**Try it**
Starting at the first line, reproduce the listing below in full, exactly as given.

**Extracted information**

import Summits.QuantumFields.YangMills.Theorems.IR.BlockedActivityW
import Summits.QuantumFields.YangMills.Theorems.IR.BlockedActivityKP
import HarnessLib

/-!
# Crux `IR` (stmt-QuantumFields-19354), lane B: the W-currency reductions at the SHARP radius `radiusKP ε = ε∕(13448e²)` (p534919)

Helper module for item `stmt-QuantumFields-19354` (`--supports`; it closes nothing), lane `ym-19354-onsetsc-p2`: `univShellCond_of_blockedActivityW_sharp`
(`BlockedActivityClassW ρ β b n a → ε ≤ 1 → a ≤ radiusKP ε → UnivShellCond ρ β b n ε`) and `clauseI_of_blockedActivityTypW_sharp` — the W-reductions of
`Theorems/IR/BlockedActivityW` with the Kotecký–Preiss-grade constant of `Theorems/IR/BlockedActivityKP` (THE NUMBER: a⋆(1/3552) ∈ (2.8·10⁻⁹, 2.9·10⁻⁹)).
HONEST FRAMING: constants in a reduction among OPEN statements; not a gap, not Clay.  No `sorry`; axioms ⊆ {propext, Classical.choice, Quot.sound}.
-/

set_option autoImplicit false

noncomputable section

open MeasureTheory
open Literature.MathematicalPhysics.QuantumFieldTheory Literature.MathematicalPhysics.QuantumLattice
open Summit.QuantumFields.YangMills.Cruxes.IR.Tempered (cellEdges windowCells regionEdges)
open Summit.QuantumFields.YangMills.Cruxes.IR.OnsetFormats (UnivShellCond)
open Summit.QuantumFields.YangMills.Cruxes.IR.FixedMesh (ClauseI)

namespace Summit.QuantumFields.YangMills.Cruxes.IR.BlockedActivity

/-! ## The W-reductions at the SHARP radius `radiusKP ε = ε∕(13448e²)` (p534919) -/

section Sharp

variable {G : Type} [Group G] [TopologicalSpace G] [IsTopologicalGroup G] [CompactSpace G]
  [MeasurableSpace G] [BorelSpace G] {N : ℕ} {ρ : G →* Matrix (Fin N) (Fin N) ℂ} {β : ℝ}
  {w : Fin 4 → ℤ → ℤ} {a ε : ℝ} {n : ℕ}

/-- **W-reduction, SHARP constant** (`Theorems/IR/BlockedActivityKP`): `a ≤ radiusKP ε = ε∕(13448e²)`, `ε ≤ 1` suffice. -/
theorem univShellCond_of_blockedActivityW_sharp {b : ℕ} (hC : BlockedActivityClassW ρ β b n a) (hε1 : ε ≤ 1)
    (haε : a ≤ radiusKP ε) : UnivShellCond ρ β b n ε := by
  intro w hw Y hY h0 σ σ' hagree f hf hfm hf01
  obtain ⟨R⟩ := hC w hw Y hY h0 σ
  have hσ : σ ∈ WindowAgree w n Y σ := mem_windowAgree_self σ
  obtain ⟨hA, hacc⟩ := smallness_radiusKP (R.perturbation σ hσ).nonneg hε1 haε
  exact (R.abs_integral_sub_integral_le_sharp hA hσ (mem_windowAgree_of_agree hagree) ⟨hf, hfm, hf01⟩).trans hacc

/-- **W|Typ-reduction, SHARP constant**: `BlockedActivityTypW ρ β w n a Typ → ε ≤ 1 → a ≤ radiusKP ε → ClauseI ρ β w n ε Typ`. -/
theorem clauseI_of_blockedActivityTypW_sharp {Typ : Cell → Set (LGConfig 4 G)} (hC : BlockedActivityTypW ρ β w n a Typ)
    (hε1 : ε ≤ 1) (haε : a ≤ radiusKP ε) : ClauseI ρ β w n ε Typ := by
  intro Y hY h0 σ σ' htyp hagree f hf hfm hf01
  obtain ⟨R⟩ := hC Y hY h0 σ
  have hσ : σ ∈ WindowAgree w n Y σ ∩ TypicalOff n Y Typ := ⟨mem_windowAgree_self σ, fun c hc hcY => (htyp c hc hcY).1⟩
  have hσ' : σ' ∈ WindowAgree w n Y σ ∩ TypicalOff n Y Typ := ⟨mem_windowAgree_of_agree hagree, fun c hc hcY => (htyp c hc hcY).2⟩
  obtain ⟨hA, hacc⟩ := smallness_radiusKP (R.perturbation σ hσ).nonneg hε1 haε
  exact (R.abs_integral_sub_integral_le_sharp hA hσ hσ' ⟨hf, hfm, hf01⟩).trans hacc


end Sharp

end Summit.QuantumFields.YangMills.Cruxes.IR.BlockedActivity

end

**Answer section**
import Summits.QuantumFields.YangMills.Theorems.IR.BlockedActivityW
import Summits.QuantumFields.YangMills.Theorems.IR.BlockedActivityKP
import HarnessLib

/-!
# Crux `IR` (stmt-QuantumFields-19354), lane B: the W-currency reductions at the SHARP radius `radiusKP ε = ε∕(13448e²)` (p534919)

Helper module for item `stmt-QuantumFields-19354` (`--supports`; it closes nothing), lane `ym-19354-onsetsc-p2`: `univShellCond_of_blockedActivityW_sharp`
(`BlockedActivityClassW ρ β b n a → ε ≤ 1 → a ≤ radiusKP ε → UnivShellCond ρ β b n ε`) and `clauseI_of_blockedActivityTypW_sharp` — the W-reductions of
`Theorems/IR/BlockedActivityW` with the Kotecký–Preiss-grade constant of `Theorems/IR/BlockedActivityKP` (THE NUMBER: a⋆(1/3552) ∈ (2.8·10⁻⁹, 2.9·10⁻⁹)).
HONEST FRAMING: constants in a reduction among OPEN statements; not a gap, not Clay.  No `sorry`; axioms ⊆ {propext, Classical.choice, Quot.sound}.
-/

set_option autoImplicit false

noncomputable section

open MeasureTheory
open Literature.MathematicalPhysics.QuantumFieldTheory Literature.MathematicalPhysics.QuantumLattice
open Summit.QuantumFields.YangMills.Cruxes.IR.Tempered (cellEdges windowCells regionEdges)
open Summit.QuantumFields.YangMills.Cruxes.IR.OnsetFormats (UnivShellCond)
open Summit.QuantumFields.YangMills.Cruxes.IR.FixedMesh (ClauseI)

namespace Summit.QuantumFields.YangMills.Cruxes.IR.BlockedActivity

/-! ## The W-reductions at the SHARP radius `radiusKP ε = ε∕(13448e²)` (p534919) -/

section Sharp

variable {G : Type} [Group G] [TopologicalSpace G] [IsTopologicalGroup G] [CompactSpace G]
  [MeasurableSpace G] [BorelSpace G] {N : ℕ} {ρ : G →* Matrix (Fin N) (Fin N) ℂ} {β : ℝ}
  {w : Fin 4 → ℤ → ℤ} {a ε : ℝ} {n : ℕ}

/-- **W-reduction, SHARP constant** (`Theorems/IR/BlockedActivityKP`): `a ≤ radiusKP ε = ε∕(13448e²)`, `ε ≤ 1` suffice. -/
theorem univShellCond_of_blockedActivityW_sharp {b : ℕ} (hC : BlockedActivityClassW ρ β b n a) (hε1 : ε ≤ 1)
    (haε : a ≤ radiusKP ε) : UnivShellCond ρ β b n ε := by
  intro w hw Y hY h0 σ σ' hagree f hf hfm hf01
  obtain ⟨R⟩ := hC w hw Y hY h0 σ
  have hσ : σ ∈ WindowAgree w n Y σ := mem_windowAgree_self σ
  obtain ⟨hA, hacc⟩ := smallness_radiusKP (R.perturbation σ hσ).nonneg hε1 haε
  exact (R.abs_integral_sub_integral_le_sharp hA hσ (mem_windowAgree_of_agree hagree) ⟨hf, hfm, hf01⟩).trans hacc

/-- **W|Typ-reduction, SHARP constant**: `BlockedActivityTypW ρ β w n a Typ → ε ≤ 1 → a ≤ radiusKP ε → ClauseI ρ β w n ε Typ`. -/
theorem clauseI_of_blockedActivityTypW_sharp {Typ : Cell → Set (LGConfig 4 G)} (hC : BlockedActivityTypW ρ β w n a Typ)
    (hε1 : ε ≤ 1) (haε : a ≤ radiusKP ε) : ClauseI ρ β w n ε Typ := by
  intro Y hY h0 σ σ' htyp hagree f hf hfm hf01
  obtain ⟨R⟩ := hC Y hY h0 σ
  have hσ : σ ∈ WindowAgree w n Y σ ∩ TypicalOff n Y Typ := ⟨mem_windowAgree_self σ, fun c hc hcY => (htyp c hc hcY).1⟩
  have hσ' : σ' ∈ WindowAgree w n Y σ ∩ TypicalOff n Y Typ := ⟨mem_windowAgree_of_agree hagree, fun c hc hcY => (htyp c hc hcY).2⟩
  obtain ⟨hA, hacc⟩ := smallness_radiusKP (R.perturbation σ hσ).nonneg hε1 haε
  exact (R.abs_integral_sub_integral_le_sharp hA hσ hσ' ⟨hf, hfm, hf01⟩).trans hacc


end Sharp

end Summit.QuantumFields.YangMills.Cruxes.IR.BlockedActivity

end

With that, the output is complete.